So dual notion-- essentially what prevents you from solving that system-- in other words, what makes something rigid-- is something called equilibrium stress. So stress, for me, is just a real number assigned to every edge. And here I'm going to use the word edge to mean bar, strut, or cable.
So a real number s of e for each edge e, and have to have three properties. If I have a cable, then that number should be non-negative. If I have a strut, it should be non-positive. If I have a bar, I don't care-- could be positive, or negative, or zero.
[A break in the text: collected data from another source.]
/-!
# `Balaban1983to89.B6Ineq2142` — T. Bałaban, *Propagators and renormalization transformations for lattice gauge
theories. II*, Commun. Math. Phys. **96** (1984) 223–250 [Balaban1984PropagatorsII], p. 248: *"From (2.136) we have
(2.142)"* — the kernel bound (2.142) of `QGQ*` DERIVED from the first entry of (2.136) by the weighted-adjoint
bookkeeping of the pairing (2.69), kernel-checked, in exactly the shape consumed by `…B6Prop27Kernel` (p = 2)

statement-level skeleton of published theorems with citation tags; proofs where landed; nothing here is a claim about the Yang–Mills mass gap

CITATION HEADER (cell `lit-balaban`, HOME `run/shared/lean/pub/lit-balaban/`; unit `lit-balaban-r03` gen 5 = the B6
reader/fold owner; SKELETON row **B6.Eq2.142** of `HOME/lit-balaban-r03/ROWS-B6.md`, Phase-2 kind «knitting implication»
(PHASE2-TARGETS §G.2(b)); TAKING line HOME/STATUS.md 2026-08-21T05:03Z).  Source held: `paper:balaban1984-cmp96-propagators-rt-ii`
(journal page = PDF page + 222); p. 248 [PDF 26], p. 247 [PDF 25] and p. 235 [PDF 13] were re-read AS IMAGES on the renders
`run/shared/lean/pub/pub-balaban/b2b-balaban-ref1/pages/1984-cmp96-propagators-rt-II/1984-cmp96-propagators-rt-II-p026-x2.png`,
`…-p025-x2.png`, `…-p013-x2.png`; [Balaban1984PropagatorsI] (1.18) p. 20 from the tree transcription `…B5Eq118OneStroke`.
IMPORTED, NOT MODIFIED: `…B6Expansion282` (`kerOp` = kernel operators in the pairing (2.69)), `…B6Prop23Chain` (`mat`,
`apply_eq_sum_mat`), `…B6` (`B6.Geometry`, `Geometry.len`), `…LatticeFieldCalculus` (`bondAvgIter`, `runSite`, `runBond`,
`segSum`), `…B5Eq118OneStroke` (`iterBlock`, `card_iterBlock`, the one-stroke formula `eq118`).

WHAT THE PAPER PRINTS.  p. 248 [PDF 26], verbatim: *"Finally let us consider the operator QGQ* and its inverse. We consider
these operators on the L²-space defined by (2.69) with sites replaced by bonds. The operator QGQ* is positive, hence the
inverse is well defined and positive also. We want to prove similar bounds as for the operator Q′G′²Q′* and we will follow
rather closely the arguments given for it. From (2.136) we have
|(QGQ*)(b, b′)| ≤ O(1)(L^jη)²(L^{j′}η)^{−d}e^{−δ₃d(b,b′)}, b ∈ Λ_j, b′ ∈ Λ_{j′}. (2.142)"*; further down the same page:
*"… with ⟨A, J⟩ replaced by ⟨A, Q*B⟩ = ⟨QA, B⟩."*  p. 235 [PDF 13], (2.69): *"⟨λ, λ′⟩ = Σ_j Σ_{y∈Λ_j} (L^jη)^d λ(y)λ′(y)"*.
p. 247 [PDF 25], the first entry of (2.136) (Proposition 2.6): *"|(GJ)(x)| … ≤ O(1)[(L^jη)², …]e^{−δ₃d(y,y′)}|J| for x ∈ Δ(y),
y ∈ Λ_j, supp J ⊂ Δ(y′), with the constant O(1) depending on d and L only"*.  [Balaban1984PropagatorsI] (1.18) p. 20:
*"(Q_kA)_b = Σ_{x∈B^k(b₋)} η^{d+1} A([x, x(b)])"*.

WHAT IS PROVED HERE (0 `sorry`, 0 new named facts, axioms = the standard three).
§1 The averaging operator `Q` with kernel `q(b,x)` (`avgOp`), the two pairings — `⟨A,A′⟩ = Σ_x w_X A(x)A′(x)` on the fine
   lattice (w_X = η^d, [Balaban1984PropagatorsI] (1.5)) and (2.69) `⟨B,B′⟩ = Σ_b W(b)B(b)B′(b)`, `W(b) = (L^{j(b)}η)^d` — and THE
   adjoint `Q*` of the printed sentence *"⟨A, Q*B⟩ = ⟨QA, B⟩"*: `avgAdj`, `(Q*B)(x) = w_X⁻¹ Σ_b W(b)q(b,x)B(b)`, with
   `adjoint` (it is an adjoint) and `adjoint_unique` (it is the only one).
§2 The two sup-norm facts the sentence *"From (2.136) we have (2.142)"* uses silently: `abs_avgOp_le` (Q does not increase
   sup norms beyond the ℓ¹-mass `κ₁ ≥ Σ_x|q(b,x)|` of its kernel, and only sees the fine points of the region `R(b) ⊇ supp q(b,·)`)
   and `abs_avgAdj_single_le` / `avgAdj_single_support` (`Q*δ_{b′}` is supported in `R(b′)` and bounded by `κ₂` as soon as
   `|q(b′,x)| ≤ κ₂·w_X/W(b′)` — the averaging normalisation: each fine point carries the relative volume η^d/(L^{j′}η)^d).
§3 `ineq2142_of_2136`: for ANY linear `G` on the fine lattice satisfying the first entry of (2.136) in operator form
   (`|(GJ)(x)| ≤ C·ℓ(b)²·e^{−δ₃ρ(b,b′)}·sup|J|` for `x ∈ R(b)`, `supp J ⊂ R(b′)`), the matrix entry of `QGQ*` obeys
   `|(QGQ*δ_{b′})(b)| ≤ κ₁κ₂·C·ℓ(b)²·e^{−δ₃ρ(b,b′)}`; since the kernel of an operator in the pairing (2.69) is
   `X(b,b′) = (Tδ_{b′})(b)/W(b′)` (`kernelW`, `kerOp_kernelW`: `kerOp W (kernelW W T) = T`), this IS (2.142):
   `|(QGQ*)(b,b′)| ≤ κ₁κ₂·O(1)·(L^jη)²(L^{j′}η)^{−d}e^{−δ₃d(b,b′)}` (`ineq2142_kernel`).
§4 `hX_of_2136`: the same over the cell's carrier `B6.Geometry` (sites of `g` = the bonds of 𝔅, *"sites replaced by bonds"*),
   `W = len^d`, `ℓ = len`, rate written `½δ₀` := δ₃ — LITERALLY the hypothesis `hX` (at p = 2) of
   `…B6Prop27Kernel.inverse_assembled_pow` / `mat_R_abs_le_pow`, for the actual operator `Q ∘ G ∘ Q*`, with `BX = κ₁κ₂C`.
§5 The averaging normalisation is NOT left as a hypothesis for the printed average: for the k-fold linear bond average
   `Q_k = LatticeFieldCalculus.bondAvgIter k` ([Balaban1984PropagatorsI] (1.16)–(1.18)) the kernel is exhibited (`qIter`,
   `bondAvgIter_eq_avgOp` via the one-stroke formula `B5Eq118OneStroke.eq118`), and `Σ_β q_k(b,β) = 1` (`sum_qIter`, exact),
   `0 ≤ q_k ≤ η^d` (`qIter_nonneg`, `qIter_le`: at most `L^k` contours of a block pass through a given fine bond,
   `runSite_injective`) are PROVED — i.e. `κ₁ = κ₂ = 1` with `w_X = η^d`, `W ≡ 1` on the unit lattice `T^{(k)}`
   (`qIter_normalisation`, `ineq2142_bondAvgIter`).
HONEST SCOPE.  (2.136) itself (Proposition 2.6) is NOT proved here — it enters in operator form as the displayed hypothesis;
the regions `R(b)` are parameters (the print's `Δ(y)`, `Δ(y′)` ⊇ the supports of the averaging contours); the multi-level
averaging of B6 (Q_j on Λ_j, Q_{j+1} on B^j(Λ), p. 239) is covered by §3–§4 for any kernel with the two normalisation
constants, and instantiated in §5 for one level k only.  Value = a kernel-checked derivation step of the paper + the
normalisation constants of the printed average; NOT summit progress.v1.1 (APPEND-ONLY, r03 gen 5): §6 = (2.144)₁ p. 248, `⟨B,(QG_□Q*)B⟩_η = (L^jη)^{d+2}⟨B,(QG^ξ_□Q*)B⟩_ξ` — the form
rescaling behind row `B6.Eq2.144` (`eq2144_rescaling`, with `avgAdj_scale`: Q* is scale-free; `pairS_scale`).
-/

namespace Literature.MathematicalPhysics.QuantumFieldTheory.Balaban1983to89.B6Ineq2142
And then there's the equilibrium condition, which is that if I take the sum over all vertices w, where v w is an edge, the weighted vector C of v minus C of w-- so I forgot to mention we're assuming we have some configuration of our tensegrity. This is the zero vector for all vertices v. Let me draw a picture.
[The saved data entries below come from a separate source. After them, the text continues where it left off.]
import Mathlib.MeasureTheory.Measure.Lebesgue.Basic
import Literature.NumberTheory.Transcendental.KZFibredRelations
import Literature.NumberTheory.Transcendental.KZDominatedFamily
import Summits.KontsevichZagierPeriods.KontsevichZagierPeriods.Theorems.ValuedFieldSpecialisationCTConstructionConstantTermOfNormalForm

/-!
# Route ValuedFieldSpecialisation — crux `ParametricLifting` (stmt-KontsevichZagierPeriods-3498),
line `registered`/birth, stub S2c `stub_divergentNetVanishes_of`: THE DIVERGENT NET OF A FIBRED
RELATION VANISHES (composition S2a → S2b → S2)

Given the slice formula of elementary divergent product families (S2a, hypothesis) and the
vanishing of grouped coefficients of divergent monomials with a limit along a non-trivial filter
finer than `𝓝[>] 0` (S2b, hypothesis): if `H ∈ KZ.fibredRelations` has net `D + N`, `D` elementary
divergent, `N` dominated, then `KZ.sliceEval D s = 0` for every `s ∈ (0,1)` — slices of fibred
relations vanish a.e. (`KZ.sliceEval_ae_eq_zero`), dominated slices converge
(`KZ.IsDominatedFamily.tendsto_setIntegral`), along `𝓝[>] 0 ⊓ ae volume`.
Helper (`--supports`) for item stmt-KontsevichZagierPeriods-3498. [Kontsevich–Zagier 2001, §1.2]
-/

noncomputable section

namespace Summit.KontsevichZagierPeriods.ValuedFieldSpecialisation

open MeasureTheory Set Filter
open scoped Topology
open Literature.NumberTheory.Transcendental

/-- **The divergent net of a fibred relation vanishes** (crux `ParametricLifting`,
stmt-KontsevichZagierPeriods-3498, line `registered`, stub S2c; composition S2a → S2b → S2).
Hypotheses, verbatim the two neighbouring stubs: (S2a) the slice over `s ∈ (0,1)` of an
elementary divergent product family `P(p,q,b,d,ρ)` is `s^(-p/q) · (-log s)^b · ρ.value`;
(S2b) if a finite real combination `∑ i, w i * s^(a i) * (log s)^(b i)` of divergent monomials
(`a i < 0`, or `a i = 0 < b i`) has a finite limit along a non-trivial filter `l ≤ 𝓝[>] 0`, then
for every exponent pair the total coefficient `∑_{i : (a i, b i) = (a i₀, b i₀)} w i` is `0`.
Conclusion: if `H ∈ KZ.fibredRelations` is the sum of an elementary divergent net
`D = ∑ i, m i • [P i]` (`0 < q i`, `0 < p i ∨ 0 < b i`) and of a dominated net
`N = ∑ j, m₂ j • [R j]` (`KZ.IsDominatedFamily (R j) (r₀ j) (g j)`), then `KZ.sliceEval D s = 0`
for EVERY `s ∈ (0,1)`. Proof: by additivity of `KZ.sliceEval` and (S2a), on `(0,1)`
`sliceEval D s = ∑ i, w i * s^(a i) * (log s)^(b i)` with `a i = -(p i)/(q i)`,
`w i = m i * (-1)^(b i) * (ρ i).value`, all monomials divergent; by Lebesgue
(`KZ.IsDominatedFamily.tendsto_setIntegral`) `sliceEval N s → ∑ j, m₂ j * (r₀ j).value` as
`s → 0⁺`; the slices of `H` vanish a.e. (`KZ.sliceEval_ae_eq_zero`), so the set `A` of parameters
with `sliceEval D s + sliceEval N s = 0` is co-null, the filter `𝓝[>] 0 ⊓ 𝓟 A` is non-trivial
(`nhdsGT_inf_principal_neBot_of_volume_compl_eq_zero`) and along it the monomial sum tends to
`-(∑ j, m₂ j * (r₀ j).value)`; (S2b) kills every grouped coefficient, and grouping the monomial
sum at the given `s` by exponent pairs (`Finset.sum_image'`) gives `0`.
[Kontsevich–Zagier 2001, §1.2; Kaiser 2017, Prop. 4.7; Lebesgue] [folklore] -/
theorem stub_divergentNetVanishes_of :
    (∀ (p q b d : ℕ) (ρ : KZ.IntegralRep d) (P : KZ.IntegralRep (b + d + 1 + 1)), 0 < q → P.domain = {z | ∃ (s u : ℝ) (y : Fin b → ℝ) (w : Fin d → ℝ), z = Matrix.vecCons s (Matrix.vecCons u (Fin.append y w)) ∧ 0 < s ∧ s < 1 ∧ 0 < u ∧ u ^ q * s ^ p < 1 ∧ (∀ j, s ≤ y j ∧ y j ≤ 1) ∧ w ∈ ρ.domain} → (P.integrand = fun z => (∏ j : Fin b, (z (Fin.castAdd d j).succ.succ)⁻¹) * ρ.integrand (fun l : Fin d => z (Fin.natAdd b l).succ.succ)) → ∀ s ∈ Set.Ioo (0 : ℝ) 1, KZ.sliceValue P s = s ^ (-(p / q : ℝ)) * (-Real.log s) ^ b * ρ.value) →
    (∀ (k : ℕ) (a : Fin k → ℝ) (b : Fin k → ℕ) (w : Fin k → ℝ) (l : Filter ℝ) (c : ℝ), l.NeBot → l ≤ nhdsWithin (0 : ℝ) (Set.Ioi 0) → (∀ i, a i < 0 ∨ (a i = 0 ∧ 0 < b i)) → Filter.Tendsto (fun s : ℝ => ∑ i, w i * s ^ (a i) * Real.log s ^ (b i)) l (nhds c) → ∀ i₀ : Fin k, ∑ i ∈ Finset.univ.filter (fun i => a i = a i₀ ∧ b i = b i₀), w i = 0) →
    ∀ H ∈ KZ.fibredRelations, ∀ (k : ℕ) (m : Fin k → ℤ) (p q b d : Fin k → ℕ) (ρ : (i : Fin k) → KZ.IntegralRep (d i)) (P : (i : Fin k) → KZ.IntegralRep (b i + d i + 1 + 1)) (k₂ : ℕ) (d₂ : Fin k₂ → ℕ) (m₂ : Fin k₂ → ℤ) (R : (j : Fin k₂) → KZ.IntegralRep (d₂ j + 1)) (r₀ g : (j : Fin k₂) → KZ.IntegralRep (d₂ j)), (∀ i, 0 < q i ∧ (0 < p i ∨ 0 < b i) ∧ (P i).domain = {z | ∃ (s u : ℝ) (y : Fin (b i) → ℝ) (w : Fin (d i) → ℝ), z = Matrix.vecCons s (Matrix.vecCons u (Fin.append y w)) ∧ 0 < s ∧ s < 1 ∧ 0 < u ∧ u ^ (q i) * s ^ (p i) < 1 ∧ (∀ j, s ≤ y j ∧ y j ≤ 1) ∧ w ∈ (ρ i).domain} ∧ (P i).integrand = fun z => (∏ j : Fin (b i), (z (Fin.castAdd (d i) j).succ.succ)⁻¹) * (ρ i).integrand (fun l : Fin (d i) => z (Fin.natAdd (b i) l).succ.succ)) → (∀ j, KZ.IsDominatedFamily (R j) (r₀ j) (g j)) → H = (∑ i, m i • KZ.of (P i)) + (∑ j, m₂ j • KZ.of (R j)) → ∀ s ∈ Set.Ioo (0 : ℝ) 1, KZ.sliceEval (∑ i, m i • KZ.of (P i)) s = 0 := by
  intro h2a h2b H hH k m p q b d ρ P k₂ d₂ m₂ R r₀ g hP hR hHeq
  subst hHeq
  -- exponents and weights of the divergent monomials of the elementary net `D := ∑ i, m i • [P i]`
  obtain ⟨a, ha⟩ : ∃ a : Fin k → ℝ, ∀ i, a i = -((p i : ℝ) / (q i : ℝ)) :=
    ⟨fun i => -((p i : ℝ) / (q i : ℝ)), fun _ => rfl⟩
  obtain ⟨w, hw⟩ : ∃ w : Fin k → ℝ, ∀ i, w i = (m i : ℝ) * (-1) ^ (b i) * (ρ i).value :=
    ⟨fun i => (m i : ℝ) * (-1) ^ (b i) * (ρ i).value, fun _ => rfl⟩
  -- (i) the slices of `D` on `(0,1)`: ONE finite sum of divergent monomials (additivity, S2a)
  have hD : ∀ s ∈ Ioo (0 : ℝ) 1, KZ.sliceEval (∑ i, m i • KZ.of (P i)) s =
      ∑ i, w i * s ^ (a i) * Real.log s ^ (b i) := by
    intro s hs
    simp only [map_sum, map_zsmul, KZ.sliceEval_of, Finset.sum_apply, Pi.smul_apply]
    simp only [zsmul_eq_mul]
    refine Finset.sum_congr rfl fun i _ => ?_
    obtain ⟨hq, -, hdom, hint⟩ := hP i
    rw [h2a (p i) (q i) (b i) (d i) (ρ i) (P i) hq hdom hint s hs, neg_eq_neg_one_mul (Real.log s),
      mul_pow, ha, hw]
    ring
  have hdiv : ∀ i, a i < 0 ∨ (a i = 0 ∧ 0 < b i) := by
    intro i
    obtain ⟨hq, hpb, -, -⟩ := hP i
    rcases Nat.eq_zero_or_pos (p i) with hp | hp
    · refine Or.inr ⟨?_, hpb.resolve_left (by omega)⟩
      rw [ha, hp, Nat.cast_zero, zero_div, neg_zero]
    · refine Or.inl ?_
      rw [ha]
      exact neg_lt_zero.mpr (div_pos (Nat.cast_pos.mpr hp) (Nat.cast_pos.mpr hq))
  -- (ii) the slices of the dominated net `N := ∑ j, m₂ j • [R j]` converge as `s → 0⁺` (Lebesgue)
  have hN : Tendsto (KZ.sliceEval (∑ j, m₂ j • KZ.of (R j))) (𝓝[>] 0)
      (𝓝 (∑ j, (m₂ j : ℝ) * (r₀ j).value)) := by
    have heq : KZ.sliceEval (∑ j, m₂ j • KZ.of (R j)) =
        fun s => ∑ j, (m₂ j : ℝ) * KZ.sliceValue (R j) s := by
      funext s
      simp only [map_sum, map_zsmul, KZ.sliceEval_of, Finset.sum_apply, Pi.smul_apply]
      simp only [zsmul_eq_mul]
    rw [heq]
    exact tendsto_finsetSum _ fun j _ => (hR j).tendsto_setIntegral.const_mul _
  -- (iii) the slices of the fibred relation `H = D + N` vanish a.e.: the set `A` of good
  -- parameters is co-null, so `𝓝[>] 0 ⊓ 𝓟 A` is a non-trivial filter finer than `𝓝[>] 0`
  obtain ⟨A, hA⟩ : ∃ A : Set ℝ, A = {s : ℝ | KZ.sliceEval (∑ i, m i • KZ.of (P i)) s +
      KZ.sliceEval (∑ j, m₂ j • KZ.of (R j)) s = 0} := ⟨_, rfl⟩
  have hAc : volume Aᶜ = 0 := by
    rw [hA, compl_setOf]
    refine ae_iff.1 ?_
    filter_upwards [KZ.sliceEval_ae_eq_zero hH] with s hs
    simpa only [map_add, Pi.add_apply, Pi.zero_apply] using hs
  have hl := nhdsGT_inf_principal_neBot_of_volume_compl_eq_zero hAc
  have hle : 𝓝[>] (0 : ℝ) ⊓ 𝓟 A ≤ 𝓝[>] (0 : ℝ) := inf_le_left
  -- (iv) along it the monomial sum tends to `-(∑ j, m₂ j * (r₀ j).value)`, and (S2b) applies
  have key : Tendsto (fun s : ℝ => ∑ i, w i * s ^ (a i) * Real.log s ^ (b i))
      (𝓝[>] (0 : ℝ) ⊓ 𝓟 A) (𝓝 (-(∑ j, (m₂ j : ℝ) * (r₀ j).value))) := by
    refine ((hN.mono_left hle).neg).congr' ?_
    have h1 : ∀ᶠ s in 𝓝[>] (0 : ℝ) ⊓ 𝓟 A, s ∈ A := mem_inf_of_right (mem_principal_self _)
    have h2 : ∀ᶠ s in 𝓝[>] (0 : ℝ) ⊓ 𝓟 A, s ∈ Ioo (0 : ℝ) 1 :=
      mem_inf_of_left (Ioo_mem_nhdsGT one_pos)
    filter_upwards [h1, h2] with s hs1 hs2
    rw [hA, mem_setOf_eq, hD s hs2] at hs1
    linarith
  have hcoef := h2b k a b w _ _ hl hle hdiv key
  -- (v) at the given parameter, group the monomial sum by exponent pairs `(a i, b i)`: every
  -- group carries total coefficient `0`
  intro s hs
  rw [hD s hs]
  have hgroup : ∀ i₀ : Fin k, ∑ j ∈ Finset.univ.filter (fun j => (a j, b j) = (a i₀, b i₀)),
      w j * s ^ (a j) * Real.log s ^ (b j) = 0 := by
    intro i₀
    calc ∑ j ∈ Finset.univ.filter (fun j => (a j, b j) = (a i₀, b i₀)),
          w j * s ^ (a j) * Real.log s ^ (b j)
        = ∑ j ∈ Finset.univ.filter (fun j => a j = a i₀ ∧ b j = b i₀),
            w j * (s ^ (a i₀) * Real.log s ^ (b i₀)) := by
          refine Finset.sum_congr ?_ fun j hj => ?_
          · ext j
            simp only [Finset.mem_filter, Finset.mem_univ, true_and, Prod.mk.injEq]
          · obtain ⟨-, hja, hjb⟩ := Finset.mem_filter.1 hj
            rw [hja, hjb, mul_assoc]
      _ = 0 := by rw [← Finset.sum_mul, hcoef i₀, zero_mul]
  have himg := Finset.sum_image' (s := Finset.univ) (g := fun i => (a i, b i))
    (f := fun _ => (0 : ℝ)) (fun i => w i * s ^ (a i) * Real.log s ^ (b i))
    fun i₀ _ => (hgroup i₀).symm
  rw [Finset.sum_const_zero] at himg
  exact himg.symm

end Summit.KontsevichZagierPeriods.ValuedFieldSpecialisation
I'll draw a real example, how's that? Here's a rigid linkage. I'm not going to say yet which edges are struts and cables. In some sense, I can do that later.
And I'm going to put numbers 1 along all the outside edges and the numbers 3 along all the inside edges-- sorry, negative 1 and positive 3. And then if you work out what this is saying, I'm taking the vectors-- so I'm looking at each vertex like this one, and saying OK, well, I take all of the incoming, whatever.
Let's think of all the edges incident to that vertex. I weight them by this number. In this case, they're all multiplied by 3.
So I take this vector. I multiply it by 3. It gets three times as long. Take this vector, multiply by 3, this vector multiplied by 3.
I add them up. I should get the zero vector. And if this is really an equilateral triangle, I will get the zero vector, so that's good.
And I'm going to draw arrows here to signify what this means intuitively is that this edge is pushing with a really big arrow. This is an arrowhead of size 3. Try to draw it to scale.
Then, of course, this vertex will not move subject to those forces. These forces balance out. On the other hand, this guy, I have these edges of weight negative 1. That means it's going to pull, and it's going to pull with the arrowhead of size 1.
OK, and I claim also that these vertices do not move subject to those three forces. How do you check that? The proper way to check it is to draw what's called a force polygon. Those who have done structural engineering know this.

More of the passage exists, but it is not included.